Paulo arrepia-se ao falar do momento em que começou a perceber a dimensão da rivalidade entre os dois clubes: « Eu senti a importância do dérbi durante a semana. Quando eu ia jantar ao restaurante, todas as pessoas reconheciam-me e abordavam-me, eu senti que estava no maior clube do país, Toda a gente me dizia: "Mister, pode perder os jogos todos, mas este não."»
«Estamos a falar de dois clubes históricos, com mais de 100 anos. É uma honra indescritível estar neste jogo», frisou Paulo, que já só pensa no rival deste domingo.
Ainda assim, o jovem técnico recusa que o dérbi seja decisivo para as contas da manutenção: «Temos completa noção que é fundamental ganhar. Se lhe vamos chamar uma final não, não sei, mas nós só queremos os três pontos, e o empate vai ser uma derrota. Se nós conseguirmos a manutenção este ano, para mim é um dos maiores feitos do clube nos últimos anos, não tenho a mínima dúvida.»

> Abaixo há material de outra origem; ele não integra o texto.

import Mathlib
import HarnessLib
import Summits.NavierStokesRegularity.NavierStokesRegularity.Theorems.WakeRatchetMinimalViscousBlowupClosedValve
import Summits.NavierStokesRegularity.NavierStokesRegularity.Theorems.WakeRatchetMinimalViscousBlowupEnergyBudget
import Summits.NavierStokesRegularity.NavierStokesRegularity.Theorems.WakeRatchetMinimalViscousBlowupEveryShellFires

/-!
# Route `WakeRatchet`, crux `MinimalViscousBlowup` (stmt-NavierStokesRegularity-22743), LINE g11-1 «threshold ray» (skeleton v3.10
# ebed8644104749ae), stub S5b♭₁ `stub_litMeasureAtThreshold` — the UNCONDITIONAL ONE-POWER rung (H1′): lit measure `≤ A·λ^{−k}`

The open stub `stub_litMeasureAtThreshold` (H1″) asks, along the threshold blow-up, for the bound `volume{lit_k} ≤ A·λ^{−2k}` on the time shell `k`
spends above the darkness level.  This file proves the ENERGY half of it for EVERY regular trajectory of the NS-scaled `ν`-viscous lattice from
a one-shell datum — no threshold, no envelope, no blow-up, no clock: for every level `b > 0` and every shell `k`,

  `volume {s ∈ [0,T) : b < λ^k‖X_k(s)‖²} ≤ E₀/(ν b) · λ^{−k}`,   `E₀ = Σ_i ½ X₀ᵢ²`  (`litMeasure_le_energy`),

i.e. (H1″) with exponent ONE instead of two («one power short», STUB-PLAN-litMeasureAtThreshold §1: the missing power is exactly the clock
of the feeder shell, `litMeasure_of_frontClock₂`).  Mechanism (Tao's energy identity + Chebyshev): on every `[0,T']`, `T' < T`, the truncated
energy `E_L = Σ_{j<L} ½‖X_j‖²` has `E_L' = −Π_{L−1} − ν Σ_{j<L} λ^{2j}‖X_j‖²` (`hasDerivWithinAt_blockEnergy`), the top flux is `≤ 4³M³λ^{−L}`
under the weight-10 bound (`abs_botSum_le_of_weight10`), so `∫_0^{T'} ν λ^{2k}‖X_k‖² ≤ E₀ + 4³M³λ^{−L}T'` for every `L > k`; on the lit set the
integrand is `> ν b λ^{k}`; Markov's inequality and `L → ∞`, then `T' ↑ T`.
MODEL lattice only (nothing about Navier–Stokes; no NS regularity statement is proved; no stub is closed by name).
`--supports stmt-NavierStokesRegularity-22743 --as helper`.
[cite: Tao2016AveragedNS, §4 proof of (4.13) (energy identity with the cancellation (4.3)), Lemma 4.1 (4.5), (4.11)]
-/

noncomputable section

set_option linter.dupNamespace false

open Set Filter Topology MeasureTheory
open Literature.Analysis.FluidPDE Literature.Analysis.FluidPDE.TaoCascade

namespace Summit.NavierStokesRegularity.NavierStokesRegularity.Theorems.MinimalViscousBlowup.ThresholdRay
import Summits.CriticalPhenomena.PercolationContinuityZ3.Theorems.PercNearOneGluingNoHeavyLowerTailMajorityGluingQCert3SixFour
import Summits.CriticalPhenomena.PercolationContinuityZ3.Theorems.PercNearOneGluingNoHeavyLowerTailMajorityGluingQCert3Slice
import HarnessLib

/-!
# The degree-3 certificate `sixFour3` (`61/50` for four of six relays cut): slice checks 46, 47 (lane prim-rate, constants-miner 1, gen 34; CANDIDATES §GEN-34 R329–R330)

Support file for the closed crux `NoHeavyLowerTail` (stmt-CriticalPhenomena-4575), majority-gluing line.  `decide +kernel` evaluations of `Cert3.checkSlice` (`…QCert3Slice`) on the
landed data `QCert.sixFour3` (`…QCert3SixFour*`); one slice ≈ 10–30 s of kernel time.  With all 65 slices and the partition identity (NEXT-g35 item 0) these give `sixFour3_eval`
and, via `cut_of_eval3_count`, `μ(4 ≤ #cut T) ≤ (61/50)·δ` from a DEGREE-3 certificate.  No sorries.
-/

namespace Summit.CriticalPhenomena.PercolationContinuityZ3.Theorems

namespace HubOnly
namespace QCert

set_option maxHeartbeats 0 in
/-- Slice `46` of the degree-3 certificate `sixFour3` passes (contributions with smallest index `46`, sorted and run-scanned in the kernel). -/
theorem sixFour3_slice_46 : sixFour3.checkSlice 46 16 = true := by decide +kernel

set_option maxHeartbeats 0 in
/-- Slice `47` of the degree-3 certificate `sixFour3` passes (contributions with smallest index `47`, sorted and run-scanned in the kernel). -/
theorem sixFour3_slice_47 : sixFour3.checkSlice 47 16 = true := by decide +kernel

end QCert
end HubOnly

end Summit.CriticalPhenomena.PercolationContinuityZ3.Theorems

Além da desvantagem pontual para a a zona de manutenção que herdou, o técnico de 25 anos vinca outras dificuldades inerentes à génese do futebol amador, muitas vezes conciliado com a vida laboral dos atletas e funcionários. Apesar do choque em relação à realidade a que estava habituado nos sub-19, Paulo Menezes deixa o lema adotado pela equipa que comanda: «Não venhas com problemas, traz-me soluções».

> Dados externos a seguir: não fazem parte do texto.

import Summits.PneNP.PneNP.Theorems.ResolutionCannotProvePrimality.Negative.CornerPrimesList

/-!
# Corner primes IV — `balancedCNF n p` has `O(n²)`-line resolution refutations whenever
`4^(n-1) ≤ p < 4^(n-1) + 2^(n-1)`; hence `CornerPrimesIO → ¬ ResolutionCannotProvePrimality`
(negative lemma for crux `stmt-PneNP-16923`, `PrimalityPlaces.ResolutionCannotProvePrimality`)

The crux asserts: `∃ ε > 0 ∃ N ∀ n ≥ N ∀ p` prime with `4^(n-1) ≤ p < 4^n`, every resolution
refutation of `balancedCNF n p` (the array-multiplier CNF "`x · y = p`, `x_{n-1} = y_{n-1} = 1`")
has `≥ 2^(n^ε)` lines.  Its universal quantifier over ALL primes of the range includes the primes
of the thin *corner window* `[4^(n-1), 4^(n-1) + 2^(n-1))`, where the statement fails:

* `exists_isResRefutation` — for `n ≥ 3` and every `p` whose bits `n-1, …, 2n-3` and `2n-1`
  vanish and whose bit `0` is `1` (in particular every odd `p` of the window, `testBit_high`),
  `bal n p = balancedCNF n p` has a resolution refutation with `≤ 4 · |cornerL n| ≤ 260 · n²` lines
  (`length_cornerL_le`): arithmetically `x = 2^(n-1) + a`, `y = 2^(n-1) + b` give
  `xy = 4^(n-1) + 2^(n-1)(a+b) + ab`, so the window forces `a = b = 0`; resolution sees this gate
  by gate ("zero cascade" of `CornerPrimesCells` / `CornerPrimesRows`).  No step uses primality.
* `ResolutionCannotProvePrimality_false_of_CornerPrimesIO` — hence the crux is FALSE as soon as
  `CornerPrimesIO` holds: for infinitely many `n` some prime lies in the corner window (the case
  `m = 2^(n-1)` of "a prime between `m²` and `m² + m`", Oppermann/Legendre-type, implied by
  Cramér's conjecture; the least prime above `4^(n-1)` is inside the window for every `n ≤ 64`
  checked; OPEN — Baker–Harman–Pintz' primes in `[x, x + x^0.525]` are far too weak).  The same
  cascade with a window `2^(n-1+t)` leaves `2t` free input bits and gives refutations of size
  `O(n² 4^t)` and width `2t + O(1)` (paper proof in the item's evidence `corner-primes.md`); with
  `t = O(log n)` that window is guaranteed by RH (Cramér 1920: gaps `O(√p log p)`), so the crux is
  also false under RH, and its sibling `PrimalityWidthHard` (width `≥ εn`) fails on the same
  instances (width `4` at `t = 0`).  Conversely the crux as stated could only be TRUE if the corner
  windows were prime-free for all large `n`.  Repair (planner): keep `p` away from the corners of
  the box `[2^(n-1), 2^n)²`, e.g. `2 · 4^(n-1) ≤ p ≤ 3 · 4^(n-1)`.

Evidence (refuter seat `rattack-stmt-PneNP-16923`): `corner-primes.md` (construction, table), the
generator/independent checker `corner.py` (explicit refutations for `n = 2 … 40`, ≈ `42 n²` lines,
width 4, all verified against a re-implementation of `IsResRefutation`), kit job `j023082`.

References: J. Krajíček, P. Pudlák, *Some consequences of cryptographical conjectures for S¹₂ and
EF*, Inform. Comput. 140 (1998) §4; J. Krajíček, *Proof Complexity* (CUP 2019) §5.1; H. Cramér,
*Some theorems concerning prime numbers*, Ark. Mat. Astr. Fys. 15 (1920); R. C. Baker, G. Harman,
J. Pintz, *The difference between consecutive primes II*, Proc. LMS 83 (2001); L. Oppermann (1882).
-/

set_option linter.dupNamespace false -- `Summit.PneNP.PneNP.…`: summit = sub-problem (D-0017)

open Literature.Computability.Complexity Literature.Computability.MetaComplexity

namespace Summit.PneNP.PneNP.Theorems.ResolutionCannotProvePrimality.Negative

/-- **`ResolutionCannotProvePrimality` is false under `CornerPrimesIO`.** For every prime (indeed
every odd number) `p` in the corner window, `balancedCNF n p` has a resolution refutation with at
most `260 · n²` lines (`exists_isResRefutation`, `length_cornerL_le`), which is eventually below
`2^(n^ε)` for every `ε > 0`. -/
theorem ResolutionCannotProvePrimality_false_of_CornerPrimesIO (hH : CornerPrimesIO) :
    ¬ Theses.PrimalityPlaces.ResolutionCannotProvePrimality := by
  rw [resolutionCannotProvePrimality_iff]
  rintro ⟨ε, hε, N, hN⟩
  obtain ⟨N₁, hN₁⟩ := eventually_lt_two_rpow 260 hε
  obtain ⟨n, hn, p, hp, hlo, hhi⟩ := hH (max N (max N₁ 3))
  have hnN : N ≤ n := (le_max_left _ _).trans hn
  have hnN₁ : N₁ ≤ n := ((le_max_left _ _).trans (le_max_right _ _)).trans hn
  have hn3 : 3 ≤ n := ((le_max_right _ _).trans (le_max_right _ _)).trans hn
  have h16 : 4 ^ 2 ≤ 4 ^ (n - 1) := Nat.pow_le_pow_right (by norm_num) (by omega)
  have hodd : p % 2 = 1 := hp.eq_two_or_odd.resolve_left (by omega)
  have hbit0 : Nat.testBit p 0 = true := by
    rw [Nat.testBit_zero]; exact decide_eq_true hodd
  obtain ⟨π, href, hlen⟩ := exists_isResRefutation hn3
    (fun j hj hj2 => testBit_high (by omega) hlo hhi hj hj2) hbit0
  have hA : 2 ^ (n - 1) ≤ 4 ^ (n - 1) := Nat.pow_le_pow_left (by norm_num) _
  have hB : 4 ^ n = 4 ^ (n - 1) * 4 := by rw [← pow_succ]; congr 1; omega
  have hp4 : p < 4 ^ n := by omega
  have h1 := hN n hnN p hp hlo hp4 π href
  have hlen' : π.length ≤ 260 * n ^ 2 := hlen.trans (by have := length_cornerL_le hn3; omega)
  have h2 : (π.length : ℝ) ≤ 260 * (n : ℝ) ^ 2 := by exact_mod_cast hlen'
  have h3 : (260 : ℝ) * (n : ℝ) ^ 2 < (2 : ℝ) ^ ((n : ℝ) ^ ε) := by exact_mod_cast hN₁ n hnN₁
  linarith


end Summit.PneNP.PneNP.Theorems.ResolutionCannotProvePrimality.Negative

Convidado a fazer um prognóstico para o dérbi, Paulo Menezes deixa vários desejos: « Quero estar tão feliz como fiquei no jogo da primeira volta. Podia provocar um bocadinho e dizer que pode ser que se prove que no final do jogo que o Barreiro é vermelho e branco. Que seja um grande jogo com um grande ambiente, mas que nunca estravaze o que deve ser a beleza deste dérbi.»
Separados pelas cores, unidos pela luta pela sobrevivência característica do futebol amador, Fabril e Barreirense jogam no Alfredo da Silva pela manutenção nos escalões nacionais no e pela celebração de um passado que fez do Barreiro uma das capitais desportivas do país.